Migraine drug rejected for NHS use
Erenumab was approved for use in Europe last year as the first treatment specifically designed to prevent migraine.
A migraine drug that some patients describe as “life changing” has been rejected for use on the NHS.
The National Institute for Health and Care Excellence (Nice) first rejected Erenumab in draft guidance in January, but has now confirmed its decision in a final document.
Erenumab, also known by the name Aimovig, was approved for use in Europe last year as the first treatment specifically designed to prevent migraine.
The monoclonal antibody works by blocking the calcitonin gene-related peptide receptor (CGRP-R), which is thought to play a critical role in migraine.
But Nice has said there is insufficient evidence that the drug works better than Botox, which is available on the NHS, and said it had concerns about the type of patients in clinical trials run by Novartis.
Nice looked at Erenumab for preventing chronic and episodic migraine in adults who have four migraines a month or more.
Current medications for preventing migraine include beta-blockers,
antidepressants and epilepsy drugs.
If chronic migraine does not respond to at least three preventive drug treatments, Botox is usually offered.
Nice said it was concerned that clinical trials of Erenumab excluded people for whom all previous treatments had no therapeutic benefit.
It said “this group were likely to represent the people most in need of treatment and were therefore the most clinically important subgroup”.
Nice also said it was unclear whether Erenumab works in the long-term and there was no direct evidence from Novartis comparing Erenumab with Botox.

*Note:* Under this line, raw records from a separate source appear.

import Mathlib.Algebra.MvPolynomial.PDeriv
import Mathlib.Algebra.MvPolynomial.CommRing
import Mathlib.RingTheory.MvPolynomial.Homogeneous

/-!
# Weight operators `Σ_i s_i X_i ∂_i` on multivariate polynomials

Topic `Literature/RingTheory/MvPolynomial`.  For a commutative ring `R`, variables `σ` and integer
weights `s : σ → ℤ`, the **weight operator**

`weightOp s = Σ_i s_i · X_i ∂/∂X_i : R[X_σ] → R[X_σ]`

is the polynomial (Lie-algebra) part of the action of the one-parameter diagonal torus
`t ↦ diag(t^{s_i})`: `f(t^{s} · X) = Σ_m t^{wt s m} coeff_m f · X^m`, differentiated at `t = 1`.  It is a
derivation, diagonal on monomials with eigenvalue the weight `wt s m = Σ_i s_i m_i` (`coeff_weightOp`,
`weightOp_monomial`), so that

* an eigenvector `weightOp s f = n • f` has all its monomials of weight `n`
  (`wt_eq_of_weightOp_eq_smul`; special cases `n = 0`, `n = 1`);
* `weightOp s` satisfies the Leibniz rule and kills constants (`weightOp_mul`, `weightOp_C`,
  `weightOp_pow`);
* the Euler operator `E = Σ_i X_i ∂_i` is `weightOp 1`, a sum of complementary weight operators is
  again a weight operator (`weightOp_add_weights`), and a polynomial killed by `E` over a ring of
  characteristic zero is a constant (`eq_C_of_euler_eq_zero`), more generally a polynomial killed by
  a family of weight operators whose weights jointly dominate the Euler weights is constant
  (`eq_C_of_forall_weightOp_eq_zero`).

These are the standard first facts about infinitesimal torus actions on polynomial rings
(weight-space decomposition of `R[X_σ]` under a diagonal torus; Euler's identity, for which see also
Mathlib's `MvPolynomial.IsWeightedHomogeneous.sum_weight_X_mul_pderiv`).  All statements are
folklore; the file reproduces, in Mathlib's generality, §0 and §E of the `pub-hodgecm` cell package
file `HodgeCM/PerL34/ArchB.lean` (there over `ℂ`).

## Mathlib / tree

Mathlib has `MvPolynomial.pderiv`, Euler's identity for weighted-homogeneous polynomials
(`RingTheory/MvPolynomial/EulerIdentity`) and weighted homogeneity (`IsWeightedHomogeneous`, with
weights in an additive monoid), but no named weight/number operator and no "eigenvector ⇒ support
on one weight" lemma; the tree's `Literature.Algebra.Polynomial.coeff_X_mul_pderiv`
(`FischerNumberOperator`) is the case `R = ℝ` of `coeff_X_mul_pderiv` below.
-/

namespace Literature.RingTheory.MvPolynomial

open _root_.MvPolynomial
open scoped BigOperators

noncomputable section

/-! ### The number operators `X_i ∂_i` -/

section Semiring

variable {σ R : Type*} [CommSemiring R]

/-- `coeff_m (X_i · ∂_i f) = m_i · coeff_m f`: the number operator `X_i ∂_i` is diagonal on monomials.
[folklore] -/
theorem coeff_X_mul_pderiv (i : σ) (f : MvPolynomial σ R) (m : σ →₀ ℕ) :
    coeff m (X i * pderiv i f) = (m i : R) * coeff m f := by
  classical
  induction f using MvPolynomial.induction_on' with
  | monomial u a =>
      rw [X_mul_pderiv_monomial, coeff_smul, coeff_monomial]
      split_ifs with h
      · subst h; simp [nsmul_eq_mul]
      · simp
  | add p q hp hq => simp only [map_add, mul_add, coeff_add, hp, hq]

/-- `X_i ∂_i (X^m) = m_i · X^m`. [folklore] -/
theorem X_mul_pderiv_monomial' (i : σ) (m : σ →₀ ℕ) (a : R) :
    X i * pderiv i (monomial m a) = (m i : R) • monomial m a := by
  classical
  ext m'
  rw [coeff_X_mul_pderiv, coeff_smul, coeff_monomial, smul_eq_mul]
  split_ifs with h
  · subst h; rfl
  · rw [mul_zero, mul_zero]

end Semiring

/-! ### Weights and weight operators -/

section Ring

variable {σ R : Type*} [Fintype σ] [CommRing R]

/-- The weight `Σ_i s_i m_i ∈ ℤ` of a monomial (exponent vector) `m` for integer weights `s` on the
variables. [folklore] -/
def wt (s : σ → ℤ) (m : σ →₀ ℕ) : ℤ := ∑ i, s i * (m i : ℤ)

omit [Fintype σ] in
/-- [folklore] -/
theorem wt_def [Fintype σ] (s : σ → ℤ) (m : σ →₀ ℕ) : wt s m = ∑ i, s i * (m i : ℤ) := rfl

/-- The weight is additive in the monomial. [folklore] -/
theorem wt_add (s : σ → ℤ) (m m' : σ →₀ ℕ) : wt s (m + m') = wt s m + wt s m' := by
  simp only [wt, Finsupp.add_apply, Nat.cast_add, mul_add, Finset.sum_add_distrib]

/-- The weight is additive in the weights. [folklore] -/
theorem wt_add_weights (s s' : σ → ℤ) (m : σ →₀ ℕ) : wt (s + s') m = wt s m + wt s' m := by
  simp only [wt, Pi.add_apply, add_mul, Finset.sum_add_distrib]

/-- [folklore] -/
@[simp] theorem wt_zero (s : σ → ℤ) : wt s 0 = 0 := by simp [wt]

/-- [folklore] -/
theorem wt_single [DecidableEq σ] (s : σ → ℤ) (i : σ) (n : ℕ) :
    wt s (Finsupp.single i n) = s i * n := by
  classical
  rw [wt, Finset.sum_eq_single i]
  · rw [Finsupp.single_eq_same]
  · intro j _ hj; rw [Finsupp.single_eq_of_ne hj]; simp
  · intro h; exact absurd (Finset.mem_univ i) h

/-- The weight operator `Σ_i s_i X_i ∂_i` — the polynomial part of the infinitesimal action of the
one-parameter diagonal torus with exponents `s`. [folklore] -/
def weightOp (s : σ → ℤ) : MvPolynomial σ R →ₗ[R] MvPolynomial σ R :=
  ∑ i, (s i : R) • (LinearMap.mulLeft R (X i : MvPolynomial σ R) ∘ₗ (pderiv i).toLinearMap)

/-- [folklore] -/
theorem weightOp_apply (s : σ → ℤ) (f : MvPolynomial σ R) :
    weightOp s f = ∑ i, (s i : R) • (X i * pderiv i f) := by
  simp [weightOp, LinearMap.sum_apply]

/-- Weight operators are diagonal on monomials with eigenvalue the weight:
`coeff_m (weightOp s f) = (wt s m) · coeff_m f`. [folklore] -/
theorem coeff_weightOp (s : σ → ℤ) (f : MvPolynomial σ R) (m : σ →₀ ℕ) :
    coeff m (weightOp s f) = (wt s m : R) * coeff m f := by
  rw [weightOp_apply, coeff_sum]
  simp only [coeff_smul, smul_eq_mul, coeff_X_mul_pderiv, ← mul_assoc]
  rw [← Finset.sum_mul, wt]
  push_cast
  rfl

/-- `weightOp s (a X^m) = (wt s m) · a X^m`. [folklore] -/
theorem weightOp_monomial (s : σ → ℤ) (m : σ →₀ ℕ) (a : R) :
    weightOp s (monomial m a) = (wt s m : R) • monomial m a := by
  classical
  ext m'
  rw [coeff_weightOp, coeff_smul, coeff_monomial, smul_eq_mul]
  split_ifs with h
  · subst h; rfl
  · rw [mul_zero, mul_zero]

/-- The weight operator is linear in the weights. [folklore] -/
theorem weightOp_add_weights (s s' : σ → ℤ) :
    (weightOp (s + s') : MvPolynomial σ R →ₗ[R] MvPolynomial σ R) = weightOp s + weightOp s' := by
  refine LinearMap.ext fun f => MvPolynomial.ext _ _ fun m => ?_
  simp only [LinearMap.add_apply, coeff_add, coeff_weightOp, wt_add_weights, Int.cast_add, add_mul]

/-- Weight operators kill constants. [folklore] -/
@[simp] theorem weightOp_C (s : σ → ℤ) (a : R) : weightOp s (C a : MvPolynomial σ R) = 0 := by
  rw [weightOp_apply]
  exact Finset.sum_eq_zero fun i _ => by rw [pderiv_C, mul_zero, smul_zero]

/-- [folklore] -/
@[simp] theorem weightOp_one (s : σ → ℤ) : weightOp s (1 : MvPolynomial σ R) = 0 := by
  rw [← C_1]; exact weightOp_C s 1

/-- Leibniz rule: weight operators are derivations. [folklore] -/
theorem weightOp_mul (s : σ → ℤ) (p q : MvPolynomial σ R) :
    weightOp s (p * q) = weightOp s p * q + p * weightOp s q := by
  simp only [weightOp_apply, Derivation.leibniz, smul_eq_mul, MvPolynomial.smul_eq_C_mul,
    Finset.sum_mul, Finset.mul_sum, ← Finset.sum_add_distrib]
  refine Finset.sum_congr rfl fun i _ => ?_
  ring

/-- `weightOp s (p^n) = n p^{n-1} · weightOp s p`. [folklore] -/
theorem weightOp_pow (s : σ → ℤ) (p : MvPolynomial σ R) (n : ℕ) :
    weightOp s (p ^ n) = (n : MvPolynomial σ R) * p ^ (n - 1) * weightOp s p := by
  induction n with
  | zero => simp
  | succ n ih =>
    rw [pow_succ, weightOp_mul, ih]
    rcases n with _ | n
    · simp
    · rw [Nat.add_sub_cancel, show n + 1 + 1 - 1 = n + 1 from rfl, pow_succ]
      push_cast
      ring

/-- The weight operator as an `R`-derivation of `R[X_σ]`. [folklore] -/
def weightDerivation (s : σ → ℤ) : Derivation R (MvPolynomial σ R) (MvPolynomial σ R) where
  toLinearMap := weightOp s
  map_one_eq_zero' := weightOp_one s
  leibniz' p q := by
    change weightOp s (p * q) = p • weightOp s q + q • weightOp s p
    rw [weightOp_mul, smul_eq_mul, smul_eq_mul]; ring

/-- [folklore] -/
@[simp] theorem weightDerivation_apply (s : σ → ℤ) (f : MvPolynomial σ R) :
    weightDerivation s f = weightOp s f := rfl

end Ring

/-! ### Eigenvectors: support on one weight -/

section Domain

variable {σ R : Type*} [Fintype σ] [CommRing R] [IsDomain R] [CharZero R]

/-- If `f` is an eigenvector of the weight operator with integer eigenvalue `n`, every monomial of
`f` has weight `n`. [folklore] -/
theorem wt_eq_of_weightOp_eq_smul {s : σ → ℤ} {f : MvPolynomial σ R} {n : ℤ}
    (h : weightOp s f = (n : R) • f) {m : σ →₀ ℕ} (hm : m ∈ f.support) : wt s m = n := by
  have hc : coeff m f ≠ 0 := MvPolynomial.mem_support_iff.mp hm
  have h1 := congrArg (coeff m) h
  rw [coeff_weightOp, coeff_smul, smul_eq_mul] at h1
  exact_mod_cast mul_right_cancel₀ hc h1

/-- A polynomial killed by a weight operator is supported on monomials of weight `0`. [folklore] -/
theorem wt_eq_zero_of_weightOp_eq_zero {s : σ → ℤ} {f : MvPolynomial σ R}
    (h : weightOp s f = 0) {m : σ →₀ ℕ} (hm : m ∈ f.support) : wt s m = 0 := by
  have h' : weightOp s f = ((0 : ℤ) : R) • f := by rw [h]; simp
  exact wt_eq_of_weightOp_eq_smul h' hm

/-- A polynomial fixed by a weight operator is supported on monomials of weight `1`. [folklore] -/
theorem wt_eq_one_of_weightOp_eq_self {s : σ → ℤ} {f : MvPolynomial σ R}
    (h : weightOp s f = f) {m : σ →₀ ℕ} (hm : m ∈ f.support) : wt s m = 1 := by
  have h' : weightOp s f = ((1 : ℤ) : R) • f := by rw [h]; simp
  exact wt_eq_of_weightOp_eq_smul h' hm

/-- Conversely, a polynomial supported on monomials of weight `n` is an eigenvector with eigenvalue
`n` (over any commutative ring). [folklore] -/
theorem weightOp_eq_smul_of_wt_eq {R' : Type*} [CommRing R'] {s : σ → ℤ} {f : MvPolynomial σ R'}
    {n : ℤ} (h : ∀ m ∈ f.support, wt s m = n) : weightOp s f = (n : R') • f := by
  ext m
  rw [coeff_weightOp, coeff_smul, smul_eq_mul]
  by_cases hm : m ∈ f.support
  · rw [h m hm]
  · rw [MvPolynomial.notMem_support_iff.mp hm, mul_zero, mul_zero]

end Domain

/-! ### Euler-type operators kill only constants -/

section Euler

variable {σ R : Type*} [Fintype σ] [CommRing R]

omit [Fintype σ] in
/-- A polynomial whose support is contained in `{0}` is a constant. [folklore] -/
theorem eq_C_of_support_subset_zero {f : MvPolynomial σ R} (h : ∀ m ∈ f.support, m = 0) :
    f = C (coeff 0 f) := by
  classical
  ext m
  rw [coeff_C]
  split_ifs with h0
  · subst h0; rfl
  · by_contra hne
    exact h0 (h m (MvPolynomial.mem_support_iff.mpr hne)).symm

/-- The Euler weight (all weights `1`) of `m` is its degree `|m|`. [folklore] -/
theorem wt_one (m : σ →₀ ℕ) : wt (1 : σ → ℤ) m = (m.degree : ℤ) := by
  simp only [wt, Pi.one_apply, one_mul, Finsupp.degree_eq_sum]
  push_cast
  rfl

variable [IsDomain R] [CharZero R]

/-- **The Euler operator kills only constants**: if `Σ_i X_i ∂_i f = 0` then `f` is constant (over a
domain of characteristic zero). [folklore] -/
theorem eq_C_of_euler_eq_zero {f : MvPolynomial σ R} (h : weightOp (1 : σ → ℤ) f = 0) :
    f = C (coeff 0 f) := by
  refine eq_C_of_support_subset_zero fun m hm => ?_
  have h0 := wt_eq_zero_of_weightOp_eq_zero h hm
  rw [wt_one] at h0
  exact (Finsupp.degree_eq_zero_iff m).mp (by exact_mod_cast h0)

/-- More generally: if `f` is killed by weight operators `weightOp (s k)`, `k ∈ K`, and some
`ℤ`-combination of the `s k` has all weights POSITIVE, then `f` is constant.  (E.g. the Euler
operator is the sum of the weight operators of a partition of the variables.) [folklore] -/
theorem eq_C_of_forall_weightOp_eq_zero {K : Type*} (s : K → σ → ℤ) (c : K →₀ ℤ)
    (hpos : ∀ i, 0 < ∑ k ∈ c.support, c k * s k i) {f : MvPolynomial σ R}
    (h : ∀ k ∈ c.support, weightOp (s k) f = 0) : f = C (coeff 0 f) := by
  refine eq_C_of_support_subset_zero fun m hm => ?_
  have hk : ∀ k ∈ c.support, wt (s k) m = 0 := fun k hk => wt_eq_zero_of_weightOp_eq_zero (h k hk) hm
  -- the positive combination of the weights vanishes on `m`, forcing `m = 0`
  have hsum : ∑ i, (∑ k ∈ c.support, c k * s k i) * (m i : ℤ) = 0 := by
    have : ∑ k ∈ c.support, c k * wt (s k) m = 0 :=
      Finset.sum_eq_zero fun k hk' => by rw [hk k hk', mul_zero]
    rw [← this]
    simp only [wt, Finset.mul_sum, Finset.sum_mul, mul_assoc]
    rw [Finset.sum_comm]
  ext i
  have hle : ∀ j ∈ (Finset.univ : Finset σ), 0 ≤ (∑ k ∈ c.support, c k * s k j) * (m j : ℤ) :=
    fun j _ => mul_nonneg (hpos j).le (by positivity)
  have := (Finset.sum_eq_zero_iff_of_nonneg hle).mp hsum i (Finset.mem_univ i)
  rcases mul_eq_zero.mp this with h1 | h2
  · exact absurd h1 (hpos i).ne'
  · exact_mod_cast h2

end Euler

end

end Literature.RingTheory.MvPolynomial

Nice concluded there was “a high degree of uncertainty as to whether Erenumab is more clinically effective” than Botox.
This decision is particularly disappointing given Nice has recognised the clinical effectiveness and tolerability of Aimovig in chronic migraine, and there remains an unmet need for effective and well-tolerated preventive migraine treatments in the UK Haseeb Ahmad, Novartis UK managing director
Haseeb Ahmad, UK managing director of Novartis, said the firm was “very disappointed” by the move.

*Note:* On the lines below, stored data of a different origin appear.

import Mathlib
import HarnessLib
import HarnessLib.Audit
import Summits.AtomisticToContinuum.Statement
/-- **The jet of `Φ_{p,q}` at `0`.** With `a = 4/(q − p)` and `b = −2 − ap` (`arcScale`,
`arcShift`), the restriction map `Φ_{p,q} = a⁻¹ u` of `circArcHull p q`, whose inner branch
satisfies the functional equation `u · (a z² + b z + a − u z) = z` (`arcInner_mul_eq`), has
`Φ_{p,q}(z) = a⁻² z − b a⁻³ z² + (b² − a² + 1) a⁻⁴ z³ + o(z³)` in `ℍ ∖ circArcHull p q`: with
`D = a z² + b z + a − u z → a` and `u = z/D`, the remainder is `a⁻¹ E`,
`E = (a u/z − a² + a b z + b² − b u)/(a² D) − (b² − a² + 1)/a³ → 0` (`u → 0`, `u/z = 1/D → 1/a`).
[folklore] -/
theorem hasRestrictionJet_joukowskiArcMap (hp : -2 ≤ p) (hpq : p < q) (hq : q ≤ 2) :
    HasRestrictionJet (circArcHull p q) (joukowskiArcMap hp hpq hq)
      ((arcScale p q)⁻¹ ^ 2) (-(arcShift p q * (arcScale p q)⁻¹ ^ 3))
      ((arcShift p q ^ 2 - arcScale p q ^ 2 + 1) * (arcScale p q)⁻¹ ^ 4) := by
  set U := upperHalfPlaneSet \ circArcHull p q with hU
  have ha := arcScale_ne_zero hpq
  -- the denominator `D z = a z² + b z + a − u z · z → a` (as in `isRestrictionMap_joukowskiArcMap`)
  have hsmall : ∀ᶠ z in 𝓝[U] 0, z ∈ U ∧ ‖z‖ < 1 := by
    filter_upwards [self_mem_nhdsWithin, nhdsWithin_le_nhds (Metric.ball_mem_nhds (0 : ℂ) one_pos)]
      with z hz hz1
    exact ⟨hz, by simpa using hz1⟩
  have hT1 : Tendsto (fun z ↦ arcInner p q z * z) (𝓝[U] 0) (𝓝 0) := by
    refine squeeze_zero_norm' ?_ ((tendsto_norm_zero).mono_left nhdsWithin_le_nhds)
    filter_upwards [hsmall] with z ⟨hz, hz1⟩
    rw [norm_mul]
    calc ‖arcInner p q z‖ * ‖z‖ ≤ 1 * ‖z‖ := by
          gcongr
          exact (norm_arcInner_lt_one hpq hz hz1).le
      _ = ‖z‖ := one_mul _
  set D : ℂ → ℂ := fun z ↦ (arcScale p q : ℂ) * z ^ 2 + arcShift p q * z + arcScale p q -
    arcInner p q z * z with hD
  have hDt : Tendsto D (𝓝[U] 0) (𝓝 (arcScale p q)) := by
    have h1 : Tendsto (fun z : ℂ ↦ (arcScale p q : ℂ) * z ^ 2 + arcShift p q * z + arcScale p q) (𝓝[U] 0)
        (𝓝 ((arcScale p q : ℂ) * 0 ^ 2 + arcShift p q * 0 + arcScale p q)) :=
      (Continuous.tendsto (by fun_prop) 0).mono_left nhdsWithin_le_nhds
    have h2 := h1.sub hT1
    simp only [ne_eq, OfNat.ofNat_ne_zero, not_false_eq_true, zero_pow, mul_zero, zero_add,
      sub_zero] at h2
    exact h2
  have hDne : ∀ z ∈ U, D z ≠ 0 := fun z hz hD0 ↦ by
    have h := arcInner_mul_eq hpq hz
    rw [show (arcScale p q : ℂ) * z ^ 2 + arcShift p q * z + arcScale p q - arcInner p q z * z = D z
      from rfl, hD0, mul_zero] at h
    exact (UpperHalfPlane.ne_zero ⟨_, hz.1⟩) h.symm
  have hueq : ∀ z ∈ U, arcInner p q z = z / D z := fun z hz ↦ by
    rw [eq_div_iff (hDne z hz)]
    exact arcInner_mul_eq hpq hz
  -- `z → 0`, `u → 0` and `u/z = 1/D → 1/a`
  have hz0t : Tendsto (fun z : ℂ ↦ z) (𝓝[U] 0) (𝓝 0) := tendsto_id.mono_left nhdsWithin_le_nhds
  have hu : Tendsto (arcInner p q) (𝓝[U] 0) (𝓝 0) := by
    have h1 := hz0t.div hDt ha
    rw [zero_div] at h1
    refine h1.congr' ?_
    filter_upwards [self_mem_nhdsWithin] with z hz
    exact (hueq z hz).symm
  have hudiv : Tendsto (fun z ↦ arcInner p q z / z) (𝓝[U] 0) (𝓝 (arcScale p q : ℂ)⁻¹) := by
    refine (hDt.inv₀ ha).congr' ?_
    filter_upwards [self_mem_nhdsWithin] with z hz
    have hz0 : z ≠ 0 := UpperHalfPlane.ne_zero ⟨_, hz.1⟩
    have hDz := hDne z hz
    rw [hueq z hz]
    field_simp
  -- the normalised remainder `E → 0`
  set E : ℂ → ℂ := fun z ↦
    ((arcScale p q : ℂ) * (arcInner p q z / z) - (arcScale p q : ℂ) ^ 2 +
          (arcScale p q : ℂ) * arcShift p q * z + (arcShift p q : ℂ) ^ 2 - arcShift p q * arcInner p q z) /
        ((arcScale p q : ℂ) ^ 2 * D z) -
      ((arcShift p q : ℂ) ^ 2 - (arcScale p q : ℂ) ^ 2 + 1) * (arcScale p q : ℂ)⁻¹ ^ 3 with hE
  have hEt : Tendsto E (𝓝[U] 0) (𝓝 0) := by
    have h1 := ((((hudiv.const_mul (arcScale p q : ℂ)).sub
      (tendsto_const_nhds (x := (arcScale p q : ℂ) ^ 2))).add
      (hz0t.const_mul ((arcScale p q : ℂ) * arcShift p q))).add
      (tendsto_const_nhds (x := (arcShift p q : ℂ) ^ 2))).sub (hu.const_mul (arcShift p q : ℂ))
    have h2 := (h1.div (hDt.const_mul ((arcScale p q : ℂ) ^ 2)) (mul_ne_zero (pow_ne_zero 2 ha) ha)).sub
      (tendsto_const_nhds (x := ((arcShift p q : ℂ) ^ 2 - (arcScale p q : ℂ) ^ 2 + 1) * (arcScale p q : ℂ)⁻¹ ^ 3))
    have hval : ((arcScale p q : ℂ) * (arcScale p q : ℂ)⁻¹ - (arcScale p q : ℂ) ^ 2 +
        (arcScale p q : ℂ) * arcShift p q * 0 + (arcShift p q : ℂ) ^ 2 - arcShift p q * 0) /
          ((arcScale p q : ℂ) ^ 2 * arcScale p q) -
        ((arcShift p q : ℂ) ^ 2 - (arcScale p q : ℂ) ^ 2 + 1) * (arcScale p q : ℂ)⁻¹ ^ 3 = 0 := by
      field_simp
      ring
    rw [hval] at h2
    exact h2
  unfold HasRestrictionJet
  have hfin := hEt.const_mul (arcScale p q : ℂ)⁻¹
  rw [mul_zero] at hfin
  refine hfin.congr' ?_
  filter_upwards [self_mem_nhdsWithin] with z hz
  have hz0 : z ≠ 0 := UpperHalfPlane.ne_zero ⟨_, hz.1⟩
  -- everything explicit in the atoms `u = arcInner p q z`, `z`, `a`, `b`; then `w = D z`
  simp only [hE, hD, joukowskiArcMap_apply, joukowskiArcFun_eq]
  have hmul : arcInner p q z * ((arcScale p q : ℂ) * z ^ 2 + arcShift p q * z + arcScale p q -
      arcInner p q z * z) = z := arcInner_mul_eq hpq hz
  have hDz : (arcScale p q : ℂ) * z ^ 2 + arcShift p q * z + arcScale p q - arcInner p q z * z ≠ 0 :=
    hDne z hz
  generalize hw : (arcScale p q : ℂ) * z ^ 2 + arcShift p q * z + arcScale p q - arcInner p q z * z = w
    at hmul hDz ⊢
  push_cast
  -- `L − R = −(u w − z)/(a w z³)` once `w = a z² + b z + a − u z` is substituted back
  linear_combination (norm := skip) (-(1 : ℂ) / ((arcScale p q : ℂ) * w * z ^ 3)) * hmul
  field_simp
  rw [← hw]
  ring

He added: “This decision is particularly disappointing given Nice has recognised the clinical effectiveness and tolerability of Aimovig in chronic migraine, and there remains an unmet need for effective and well-tolerated preventive migraine treatments in the UK.”
He said unlike Botox, the drug can be injected at home and does not require repeated clinic visits or multiple injections into the head and neck.

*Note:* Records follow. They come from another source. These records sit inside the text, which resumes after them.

import Mathlib
import Literature.NumberTheory.LFunctions.Zhang2022.Section5DeltaAnalytic
import HarnessLib

/-!
# Zhang (2022), §5, Lemma 5.4 (i): "Using partial integration twice … `δ(s) = (1/(s(s+1)))∫₀^∞
# Δ″(x)x^{s+1} dx`" and "some upper bounds for `Δ″(x)` analogous to Lemma 5.3" — the contour shift
# of (5.12) for `Δ^{(n)}`, its super-polynomial decay, the two partial integrations, and the
# structural bound `‖δ(s)‖ ≤ K/‖s‖²` on `1/2 ≤ σ ≤ 2`, kernel-checked

Topic `Literature/NumberTheory/LFunctions/Zhang2022` (Landau–Siegel autopsy tree; verdict-neutral).
Y. Zhang, *Discrete mean estimates and the Landau–Siegel zero*, arXiv:2211.02515v1 (2022) — **an
unrefereed manuscript, a claimed result under adjudication** (cell pub-zhang: audit + repair census
of arXiv:2211.02515; no claim about Landau–Siegel).

Glossary: `\l` = `𝓛 = log D`; `𝓛₂ = 𝓛^{400}` ((2.15)); `s₀ = 1/2 + 2πit₀`; `Δ` is (5.10)
(`Lemma53.Delta510`); `Δ^{(n)}(x) = ∫ (−2πi(e^u−1))ⁿ e^{phase(x,u)} du` (`Lemma53.phaseInt n`,
`Section5Lemma54DeltaDeriv`: `Δ′ = phaseInt 1`, `Δ″ = phaseInt 2`). Source text, §5 p. 11:

> Proof. (i). Using partial integration twice we obtain `δ(s) = (1/(s(s+1)))∫₀^∞ Δ″(x)x^{s+1} ds`.
> By (5.10) we have `Δ″(x) = −4π²∫(e^u−1)² exp{s₀u − B²u² − 2πix(e^u−1)} du`.
> Thus some upper bounds for `Δ″(x)` analogous to Lemma 5.3 can be obtained, and (i) follows.

This file PROVES the "analogous upper bounds" for every order `n` (free reals `L₂ ≥ 1`, `t₀`,
`x ≥ 0`), by the contour `L′₁ ∪ L′₂ ∪ L′₃` of (5.12) applied to the integrand
`(−2πi(e^w−1))ⁿ e^{phase(w)}` (`|−2πi(e^w − 1)| ≤ 2π(e^u + 1)` on `Re w = u`):

* `Lemma53.phaseInt_eq_contour` — "By Cauchy's theorem" for `Δ^{(n)}` (rectangle `[a,R]×[−1/L₂,0]`,
  `R → ∞`);
* `Lemma53.norm_phaseInt_le_caseTwo` — the analogue of (5.9):
  `‖Δ^{(n)}(x)‖ ≤ 2(4π)ⁿe^{−(cL₂ log x)²} + (4π)ⁿe^{1−(cL₂ log x)²}/L₂ + e·Jₙ·e^{−X/L₂}`,
  `Jₙ = ∫(2π(e^u+1))ⁿe^{u/2−L₂²u²} du`, under `a = −c log x ≤ 0`, `0 < X ≤ xe^{a}`, `2t₀ < X`;
* `Lemma53.norm_phaseInt_le` — the trivial bound `‖Δ^{(n)}(x)‖ ≤ Jₙ` for all `x`;
* `Lemma53.exists_norm_phaseInt_le_rpow_neg` — super-polynomial decay `‖Δ^{(n)}(x)‖ ≤ C x^{−k}`,
  `x ≥ 1`; `Lemma53.integrableOn_norm_phaseInt_mul_rpow` — `∫₀^∞ ‖Δ^{(n)}(x)‖ x^{a−1} dx < ∞`
  for `a > 0`; `Lemma53.integrableOn_phaseInt_mul_cpow` — `Δ^{(n)}(x)x^{s−1} ∈ L¹(0,∞)`, `σ > 0`;
* `Lemma53.integral_phaseInt_mul_cpow_eq` — ONE partial integration
  `∫₀^∞ Δ^{(n)}x^{s−1} = −(1/s)∫₀^∞ Δ^{(n+1)}x^{s}` (`σ > 0`; Mathlib's
  `integral_Ioi_mul_deriv_eq_deriv_mul`, boundary terms `→ 0` at `0⁺` and `∞`);
* `Lemma53.delta514_eq` — **"Using partial integration twice we obtain
  `δ(s) = (1/(s(s+1)))∫₀^∞ Δ″(x)x^{s+1} dx`"** (source prints `ds`), for every `σ > 0`
  (`Δ″ = phaseInt 2` by `deriv_deriv_Delta510`);
* `Lemma53.norm_delta514_le` — **Lemma 5.4 (i), structural form**: for `1/2 ≤ σ ≤ 2`,
  `‖δ(s)‖ ≤ K/‖s‖²`, `K = ∫₀^∞ ‖Δ″(x)‖(x^{3/2} + x³) dx < ∞` independent of `s`.

What is NOT asserted: the size `K ≪ 𝓛^c` under the manuscript's parameter values
(`𝓛₂ = 𝓛^{400}`, `t₀`), i.e. the implied constant of "`δ(s) ≪ 𝓛^c|s|^{−2}`"; the manuscript's
parameter values are not introduced. Nothing about Theorems 1–2 of the source is stated or
implied; nothing here bears on the cell's verdict on (8.24).

## References

* Y. Zhang, arXiv:2211.02515v1 (2022), §5 p. 11, Lemma 5.4 (i) and its proof, (5.12)–(5.14).
  [cite: Zhang2022LandauSiegel, §5 Lemma 5.4 (i)]
-/

noncomputable section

“Furthermore, treatment with Botox may not be appropriate for everyone that lives with the devastating impact of chronic migraine,” he said.
“Novartis has a track record of going above and beyond when it comes to working with reimbursement agencies, and we understand the need for companies to be flexible in order to make new medicines readily available.
“As such, we have been working closely with Nice to come to an agreement on an access scheme for Aimovig.
“Despite further improving our commercial proposition, within the parameters of the Nice appraisal process, the committee felt there to be remaining uncertainty in the evidence and were therefore unable to give a positive final appraisal determination recommendation.
“We believe in the benefits that Aimovig offers, and we appreciate how disappointing this news will be for those who have waited many years for a targeted preventive treatment to be made widely available .”
Gus Baldwin, chief executive of The Migraine Trust, said: “This still feels like a very bad day for chronic migraine patients.”